Untuk beberapa orang yang telah terbiasa meminum kafein, mungkin akan sulit untuk mengurangi jumlah asupannya sehari-hari, apalagi untuk berhenti. Namun rupanya dikatakan bahwa kafein sendiri ternyata mempunyai efek menambahkan denyut jantung atau bikin jantung menjadi berdebar-debar. Ternyata hal tersebut bisa membuat terjadinya peningkatan tekanan darah atau menyebabkan hipertensi.
Dengan meningkatnya denyut jantung maka secara otomatis jantung pula memompa dengan cepat, hingga terjadi peningkatan curah jantung baik secara output lalu input dari jantung. Perkara tersebut mempercepat sirkulasi dan meningkatkan tekanan sirkulasi darah yang mengalir ke seluruh tubuh. Akibatnya hal ini akan menyebabkan terjadinya hipertensi. Oleh karna itu, Ibu hamil yg memiliki kebiasaan mengkonsumsi kafein sebaiknya mulai mengurangi asupan kafein bahkan dihindari duluan untuk sementara. Kafein sendiri terdapat pada minuman contohnya kopi dan teh.

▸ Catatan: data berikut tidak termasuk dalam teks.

import Mathlib
import HarnessLib
import Summits.FinalStateConjecture.FinalStateConjecture.Theses.PhaseMixingCapture
import Literature.Geometry.Lorentzian.EventHorizonArea
import Literature.Geometry.Lorentzian.KerrSurfaceGravity
import Literature.Geometry.Lorentzian.TeukolskyRealAxisModeStability

/-!
# Sketch — crux-ideate `stmt-FinalStateConjecture-10606` (`PhaseMixingCapture.NearExtremalKappaCapture`),
# round 1, ideator 3: first lemmas of the idea cards (they need not be proved; they must elaborate)

* Card `second-law-pins-the-gap` (thermodynamic monotonicity decides the Kerr-parameter clauses):
  `areaBudget` (D1, real arithmetic, PROVED), `secondLaw_pins_gap` (D2, over `EventHorizonArea`,
  PROVED from D1: area monotone + final area = Kerr area + early area ≥ near-extremal budget +
  Bondi mass bound ⇒ the final hole is sub-extremal with `1 − (a_f/M_f)² ≥ (1 − (a/M)²)/100`).
* Card `nash-moser-inherits-kappa-powers` (polynomial functoriality of [Hin26]):
  `newtonKantorovich_polyRadius` (A1, Banach shadow of the Nash–Moser transfer: basin and modulus
  are fixed powers of the linear constant `Λ`), `QuantModeStabilityNearThreshold` (A2, the first
  GR brick: cutoff-resolvent bound for the radial Teukolsky ODE near the superradiant threshold,
  polynomial in `κ⁻¹`, at bounded `(m, λ)`; local predicate `IsRadialTeukolskySolutionWithSource`).
-/

noncomputable section

open Filter Set Topology
open scoped ENNReal Manifold ContDiff

namespace Summit.FinalStateConjecture.FinalStateConjecture.Cruxes.NearExtremalKappaCapture.SketchIdeator3

open Literature.Geometry.Lorentzian

/-! ## Card `second-law-pins-the-gap` -/

/-- **D1 (area budget; pure real arithmetic, proved).** Write `σ = √(1 − (a/M)²)` (so that the
Kerr horizon area is `A(M,a) = 8π M r₊ = 8π M²(1 + σ)`), let `u ≥ 0` be the relative loss
(`u = C·dist`), and suppose: the final Kerr parameters `(M_f, a_f)` have horizon area
`8π M_f (M_f + √(M_f² − a_f²)) ≥ 8π M²(1 + σ/2)(1 − u)` (area theorem against a trapped collar
sphere of area `≈ 8πM²(1 + σ/2)`), and `M_f ≤ M(1 + u)` (Bondi mass loss). If `u ≤ σ/16` then
`√(M_f² − a_f²) ≥ M σ/8`: the final hole is sub-extremal with a gap comparable to the initial one. -/
theorem areaBudget {M a Mf af u : ℝ} (hM : 0 < M) (ha : |a| < M) (hMf : 0 < Mf)
    (hu0 : 0 ≤ u) (hu : u ≤ √(1 - (a / M) ^ 2) / 16)
    (hA : M ^ 2 * (1 + √(1 - (a / M) ^ 2) / 2) * (1 - u) ≤ Mf * (Mf + √(Mf ^ 2 - af ^ 2)))
    (hB : Mf ≤ M * (1 + u)) :
    M * √(1 - (a / M) ^ 2) / 8 ≤ √(Mf ^ 2 - af ^ 2) := by
  set σ : ℝ := √(1 - (a / M) ^ 2) with hσ
  set s : ℝ := √(Mf ^ 2 - af ^ 2) with hs
  have hσ0 : 0 ≤ σ := Real.sqrt_nonneg _
  have hσ1 : σ ≤ 1 := by
    rw [hσ]
    calc √(1 - (a / M) ^ 2) ≤ √1 := Real.sqrt_le_sqrt (by nlinarith [sq_nonneg (a / M)])
      _ = 1 := Real.sqrt_one
  have hs0 : 0 ≤ s := Real.sqrt_nonneg _
  by_contra hlt
  push Not at hlt
  -- hlt : s < M * σ / 8
  have h1 : Mf * s ≤ Mf * (M * σ / 8) := by
    exact mul_le_mul_of_nonneg_left hlt.le hMf.le
  have h2 : Mf * Mf ≤ (M * (1 + u)) * (M * (1 + u)) := by
    exact mul_le_mul hB hB hMf.le (by positivity)
  have h3 : Mf * (M * σ / 8) ≤ (M * (1 + u)) * (M * σ / 8) := by
    exact mul_le_mul_of_nonneg_right hB (by positivity)
  have h4 : Mf * (Mf + s) ≤ M ^ 2 * ((1 + u) ^ 2 + (1 + u) * σ / 8) := by nlinarith
  have h5 : M ^ 2 * (1 + σ / 2) * (1 - u) ≤ M ^ 2 * ((1 + u) ^ 2 + (1 + u) * σ / 8) :=
    hA.trans h4
  have hM2 : 0 < M ^ 2 := by positivity
  have h6 : (1 + σ / 2) * (1 - u) ≤ (1 + u) ^ 2 + (1 + u) * σ / 8 := by
    have := h5
    nlinarith
  -- but (1 + σ/2)(1 - u) - (1+u)² - (1+u)σ/8 = 3σ/8 - 3u - u² - 5uσ/8 > 0 for u ≤ σ/16, σ > 0
  have hσpos : 0 < σ := by
    rw [hσ]
    apply Real.sqrt_pos.2
    have h1 : (a / M) ^ 2 < 1 := by
      rw [div_pow, div_lt_one (by positivity)]
      exact sq_lt_sq' (by linarith [abs_lt.1 ha]) (abs_lt.1 ha).2
    linarith
  -- s < Mσ/8 forced hlt; derive contradiction from h6
  nlinarith [mul_nonneg hu0 hσ0, sq_nonneg u, hu, hσpos, hσ1]

/-- **D2 (the second law pins the extremality gap; proved from D1).** Let `A` be any advanced-time
foliation of the event horizon `∂I⁻(U) ∩ J⁺(ιX)` of a Cauchy development (tree:
`EventHorizonArea`, `horizonArea`). Suppose (i) the horizon area is monotone (the OUTPUT of the
area theorem, tree `VacuumCauchyDevelopment.monotone_horizonArea` under the named fact
`ChruscielEtAl2001_areaTheorem`), (ii) it converges to the Kerr area `8π M_f(M_f + √(M_f² − a_f²))`
of the final parameters, (iii) some early section has area at least the near-extremal budget
`8π M²(1 + σ/2)(1 − u)` (trapped collar + outer-minimising hull), (iv) `M_f ≤ M(1 + u)` (Bondi),
with `u ≤ σ/16`. Then the final hole is SUB-extremal and its gap `1 − (a_f/M_f)²` is at least
`(1 − (a/M)²)/100` — no κ-explicit estimate was used. -/
theorem secondLaw_pins_gap {X : Type} [TopologicalSpace X] [ChartedSpace E3 X]
    [IsManifold (𝓡 3) ∞ X] [ConnectedSpace X] {D : InitialDataSet (𝓡 3) X}
    {𝒟 : CauchyDevelopment D} {U : Set 𝒟.carrier} (A : EventHorizonArea 𝒟 U)
    {M a Mf af u : ℝ} (hM : 0 < M) (ha : |a| < M) (hMf : 0 < Mf) (hu0 : 0 ≤ u)
    (hu : u ≤ √(1 - (a / M) ^ 2) / 16)
    (hmono : Monotone A.horizonArea)
    (hlim : Tendsto A.horizonArea atTop
      (𝓝 (ENNReal.ofReal (8 * Real.pi * (Mf * (Mf + √(Mf ^ 2 - af ^ 2)))))))
    (hearly : ∃ v₀ : ℝ,
      ENNReal.ofReal (8 * Real.pi * (M ^ 2 * (1 + √(1 - (a / M) ^ 2) / 2) * (1 - u))) ≤
        A.horizonArea v₀)
    (hmass : Mf ≤ M * (1 + u)) :
    Kerr.IsSubextremal Mf af ∧ (1 - (a / M) ^ 2) / 100 ≤ 1 - (af / Mf) ^ 2 := by
  obtain ⟨v₀, hv₀⟩ := hearly
  -- the limit dominates every section area, by monotonicity
  have hge : A.horizonArea v₀ ≤ ENNReal.ofReal (8 * Real.pi * (Mf * (Mf + √(Mf ^ 2 - af ^ 2)))) :=
    ge_of_tendsto hlim (Filter.eventually_atTop.2 ⟨v₀, fun v hv ↦ hmono hv⟩)
  have hreal : 8 * Real.pi * (M ^ 2 * (1 + √(1 - (a / M) ^ 2) / 2) * (1 - u)) ≤
      8 * Real.pi * (Mf * (Mf + √(Mf ^ 2 - af ^ 2))) := by
    have hnn : 0 ≤ 8 * Real.pi * (Mf * (Mf + √(Mf ^ 2 - af ^ 2))) := by positivity
    exact (ENNReal.ofReal_le_ofReal_iff hnn).1 (hv₀.trans hge)
  have hA : M ^ 2 * (1 + √(1 - (a / M) ^ 2) / 2) * (1 - u) ≤ Mf * (Mf + √(Mf ^ 2 - af ^ 2)) := by
    have hpi : 0 < 8 * Real.pi := by positivity
    exact le_of_mul_le_mul_left hreal hpi
  have key := areaBudget hM ha hMf hu0 hu hA hmass
  -- key : M σ / 8 ≤ √(Mf² - af²)
  have hσpos : 0 < √(1 - (a / M) ^ 2) := by
    apply Real.sqrt_pos.2
    have h1 : (a / M) ^ 2 < 1 := by
      rw [div_pow, div_lt_one (by positivity)]
      exact sq_lt_sq' (by linarith [abs_lt.1 ha]) (abs_lt.1 ha).2
    linarith
  have hspos : 0 < √(Mf ^ 2 - af ^ 2) := lt_of_lt_of_le (by positivity) key
  have hgap : 0 < Mf ^ 2 - af ^ 2 := Real.sqrt_pos.1 hspos
  refine ⟨?_, ?_⟩
  · -- |af| < Mf
    show |af| < Mf
    have hlt2 : af ^ 2 < Mf ^ 2 := by linarith
    exact abs_lt.2 (abs_lt_of_sq_lt_sq' hlt2 hMf.le)
  · -- quantitative gap: (Mσ/8)² ≤ Mf² - af², Mf ≤ M(1+u) ≤ 17M/16
    have hsq : (M * √(1 - (a / M) ^ 2) / 8) ^ 2 ≤ Mf ^ 2 - af ^ 2 := by
      calc (M * √(1 - (a / M) ^ 2) / 8) ^ 2 ≤ (√(Mf ^ 2 - af ^ 2)) ^ 2 :=
            pow_le_pow_left₀ (by positivity) key 2
        _ = Mf ^ 2 - af ^ 2 := Real.sq_sqrt hgap.le
    have hσsq : (√(1 - (a / M) ^ 2)) ^ 2 = 1 - (a / M) ^ 2 := Real.sq_sqrt (by
      have h1 : (a / M) ^ 2 < 1 := by
        rw [div_pow, div_lt_one (by positivity)]
        exact sq_lt_sq' (by linarith [abs_lt.1 ha]) (abs_lt.1 ha).2
      linarith)
    have hσ1 : √(1 - (a / M) ^ 2) ≤ 1 := by
      calc √(1 - (a / M) ^ 2) ≤ √1 := Real.sqrt_le_sqrt (by nlinarith [sq_nonneg (a / M)])
        _ = 1 := Real.sqrt_one
    have hu' : u ≤ 1 / 16 := hu.trans (by linarith)
    have hMf' : Mf ≤ M * (17 / 16) := hmass.trans (by nlinarith)
    -- 1 - (af/Mf)² = (Mf² - af²)/Mf²
    have hMf2 : 0 < Mf ^ 2 := by positivity
    have hrepr : (1 : ℝ) - (af / Mf) ^ 2 = (Mf ^ 2 - af ^ 2) / Mf ^ 2 := by
      field_simp
    rw [hrepr, le_div_iff₀ hMf2]
    -- goal: (1 - (a/M)²)/100 * Mf² ≤ Mf² - af²
    have hM2sq : M ^ 2 * (1 - (a / M) ^ 2) / 64 ≤ Mf ^ 2 - af ^ 2 := by
      have : (M * √(1 - (a / M) ^ 2) / 8) ^ 2 = M ^ 2 * (1 - (a / M) ^ 2) / 64 := by
        rw [div_pow, mul_pow, hσsq]; ring
      linarith [hsq, this.symm.le]
    have hnn : 0 ≤ 1 - (a / M) ^ 2 := by rw [← hσsq]; positivity
    have hMfsq : Mf ^ 2 ≤ (M * (17 / 16)) ^ 2 :=
      pow_le_pow_left₀ hMf.le hMf' 2
    have hstep : (1 - (a / M) ^ 2) / 100 * Mf ^ 2 ≤ (1 - (a / M) ^ 2) / 100 * (M * (17 / 16)) ^ 2 :=
      mul_le_mul_of_nonneg_left hMfsq (div_nonneg hnn (by norm_num))
    nlinarith [hM2sq, hstep, hnn, sq_nonneg M]

/-! ## Card `nash-moser-inherits-kappa-powers` -/

/-- **A1 (Newton–Kantorovich with a polynomial radius; Banach shadow of the Nash–Moser transfer).**
If the nonlinear map `P` has a `Λ`-Lipschitz derivative, its derivative at `x₀` is invertible with
inverse of norm `≤ Λ` (`Λ ≥ 1` the "linear constant"), then `P x = y` is solvable for every
`y` within `1/(4Λ³)` of `P x₀`, with `‖x − x₀‖ ≤ 2Λ ‖y − P x₀‖`: BASIN and MODULUS are fixed
negative/positive powers of the linear constant. Dictionary: `Λ ↦ κ^{−q}` (κ-explicit linear
stability) gives basin `κ^{3q}` and modulus `κ^{−q}` — the shape of `NearExtremalKappaCapture`. -/
theorem newtonKantorovich_polyRadius {E F : Type*} [NormedAddCommGroup E] [NormedSpace ℝ E]
    [CompleteSpace E] [NormedAddCommGroup F] [NormedSpace ℝ F] [CompleteSpace F]
    (P : E → F) (P' : E → E →L[ℝ] F) (x₀ : E) (L : E ≃L[ℝ] F) (Λ : ℝ) (hΛ : 1 ≤ Λ)
    (hP : ∀ x, HasFDerivAt P (P' x) x) (hL : P' x₀ = (L : E →L[ℝ] F))
    (hLip : ∀ x y, ‖P' x - P' y‖ ≤ Λ * ‖x - y‖) (hinv : ‖(L.symm : F →L[ℝ] E)‖ ≤ Λ)
    (y : F) (hy : ‖y - P x₀‖ ≤ 1 / (4 * Λ ^ 3)) :
    ∃ x : E, P x = y ∧ ‖x - x₀‖ ≤ 2 * Λ * ‖y - P x₀‖ := by
  sorry

/-- Local predicate (flagged): classical solutions of the INHOMOGENEOUS radial Teukolsky ODE with
source `F` on `(r₊, ∞)` — the tree's `Kerr.IsRadialTeukolskySolution` with `= F r` in place of
`= 0` (TdC arXiv:1910.02854, §2.2.3). -/
def IsRadialTeukolskySolutionWithSource (M a s om m lam : ℝ) (F R : ℝ → ℂ) : Prop :=
  ∃ R' R'' : ℝ → ℂ, ∀ r : ℝ, Kerr.rPlus M a < r →
    HasDerivAt R (R' r) r ∧ HasDerivAt R' (R'' r) r ∧
      (Kerr.delta M a r : ℂ) * R'' r + 2 * ((s + 1 : ℝ) : ℂ) * ((r - M : ℝ) : ℂ) * R' r +
        ((((Kerr.radialK a om m r ^ 2 : ℝ) : ℂ) -
              2 * Complex.I * (s : ℂ) * ((r - M : ℝ) : ℂ) * (Kerr.radialK a om m r : ℂ)) /
              (Kerr.delta M a r : ℂ) +
            4 * Complex.I * (s : ℂ) * (om : ℂ) * (r : ℂ) - (lam : ℂ) - ((a ^ 2 * om ^ 2 : ℝ) : ℂ) +
            ((2 * a * m * om : ℝ) : ℂ)) * R r = F r

/-- **A2 (quantitative real-axis mode stability near the superradiant threshold, polynomial in
`κ⁻¹`, at bounded `(m, λ)`; first GR brick of the bookkeeping line).** For spin `s` and every
`M > 0` and frequency bound `Λ₀` there are `N, C, ε > 0` and `a₁ < M` such that for all spins
`a ∈ [a₁, M)`, all admissible `(om, m, λ)` with `|m|, |λ| ≤ Λ₀` and `|om − m om₊| ≤ ε`, `om ≠ 0`, every
solution of the inhomogeneous radial ODE with source `F` supported in `[r₁, r₂] ⊆ [r₊ + M, ∞)` and
bounded by `B`, outgoing at `𝓗⁺` and at `𝓘⁺`, obeys `‖R(r)‖ ≤ C κ(M,a)^{−N} (1 + r₂)^N B` on
`[r₁, r₂]` (`κ = Kerr.surfaceGravity`, `om₊ = Kerr.horizonAngularVelocity`). The bet of the card is
that `N` is finite (TdC Thm 5.1 suggests even `N = 0` at bounded frequency); `N = ∞` for some
bounded family kills the line. -/
def QuantModeStabilityNearThreshold (s : ℝ) : Prop :=
  ∀ M : ℝ, 0 < M → ∀ Λ₀ : ℝ, ∃ (N : ℕ) (C ε a₁ : ℝ), a₁ < M ∧ 0 < ε ∧
    ∀ a : ℝ, a₁ ≤ a → a < M →
      ∀ (om m lam : ℝ), (∃ k : ℤ, 2 * s = k) → (∃ k : ℤ, m - s = k) →
        |m| ≤ Λ₀ → |lam| ≤ Λ₀ → |om - m * Kerr.horizonAngularVelocity M a| ≤ ε → om ≠ 0 →
        ∀ (F R : ℝ → ℂ) (r₁ r₂ B : ℝ), Kerr.rPlus M a + M ≤ r₁ → r₁ ≤ r₂ →
          (∀ r, r ∉ Set.Icc r₁ r₂ → F r = 0) → (∀ r, ‖F r‖ ≤ B) →
          IsRadialTeukolskySolutionWithSource M a s om m lam F R →
          Kerr.IsOutgoingAtHorizon M a s om m R → Kerr.IsOutgoingAtInfinity M s om R →
            ∀ r ∈ Set.Icc r₁ r₂,
              ‖R r‖ ≤ C * (Kerr.surfaceGravity M a) ^ (-(N : ℤ)) * (1 + r₂) ^ N * B

/-- Sanity: the crux decl is in scope BY NAME (the cards' transfers conclude this constant). -/
example : Prop := Summit.FinalStateConjecture.FinalStateConjecture.Theses.PhaseMixingCapture.NearExtremalKappaCapture

end Summit.FinalStateConjecture.FinalStateConjecture.Cruxes.NearExtremalKappaCapture.SketchIdeator3

end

6. Konsumsi makanan penurun tekanan darah

Beberapa makanan juga dikatakan dapat memberikan efek menurunkan tekanan darah. Hal ini paling sering dilakukan dan paling banyak dicoba oleh masyarakat walaupun bagi beberapa orang hasilnya mungkin mesih kurang memuaskan. Beberapa makanan yg bisa menurunkan tekanan darah dan sering dikonsumsi sehari-hari misalnya buah jeruk, coklat, ikan, serta bawang putih. Sebaiknya jangan sembarang mengkonsumsi sesuatu yg masih jarang dikonsumsi terutama waktu keadaan hamil. Sebaiknya tetap berkonsultasi dengan dokter mengenai makanan yang dikonsumsi.

7. Obat medis dan herbal

Baca Juga : Manfaat spirulina untuk wajah berjerawat

Saat ini mengkonsumsi obat menjadi cara yg cukup efektif andalan menangani hipertensi. Sebenarnya banyak jenis obat dengan cara kerja yg berbeda-beda dalam proses menurunkan tekanan darah. Namun, apapun obat itu, baik secara medis ataupun obat herbal, maka Ibu hamil sebaiknya tetap patut berkonsultasi dengan dokter. Hal itu bertujuan agar Ibu hamil tidak sembarangan mengkonsumsi obat, sebab sembarang mengkonsumsi obat terutama obat golongan tertentu yang bersifat toksik dan teratogenik, dapat mempengaruhi kesehatan Ibu saat hamil dan juga kesehatan janin.

8. Hindari stres

Salah satu faktor pemicu terjadinya peningkatan tekanan darah atau hipertensi ialah keadaan pikiran yg lelah atau mengalami stres. Dalam keadaan stres terjadi peningkatan hormon stres juga yg nyatanya punya dampak mempengaruhi sistem sirkulasi darah dan menyebabkan terjadinya peningkatan tekanan darah. Faktor aktivitas berat, perubahan bentuk tubuh, juga pengalaman baru pertama kali mengandung juga paling sering menyebabkan Ibu hamil mengalami stres. Menyebabkan hal tersebut memicu terjadinya hipertensi bagi Ibu hamil.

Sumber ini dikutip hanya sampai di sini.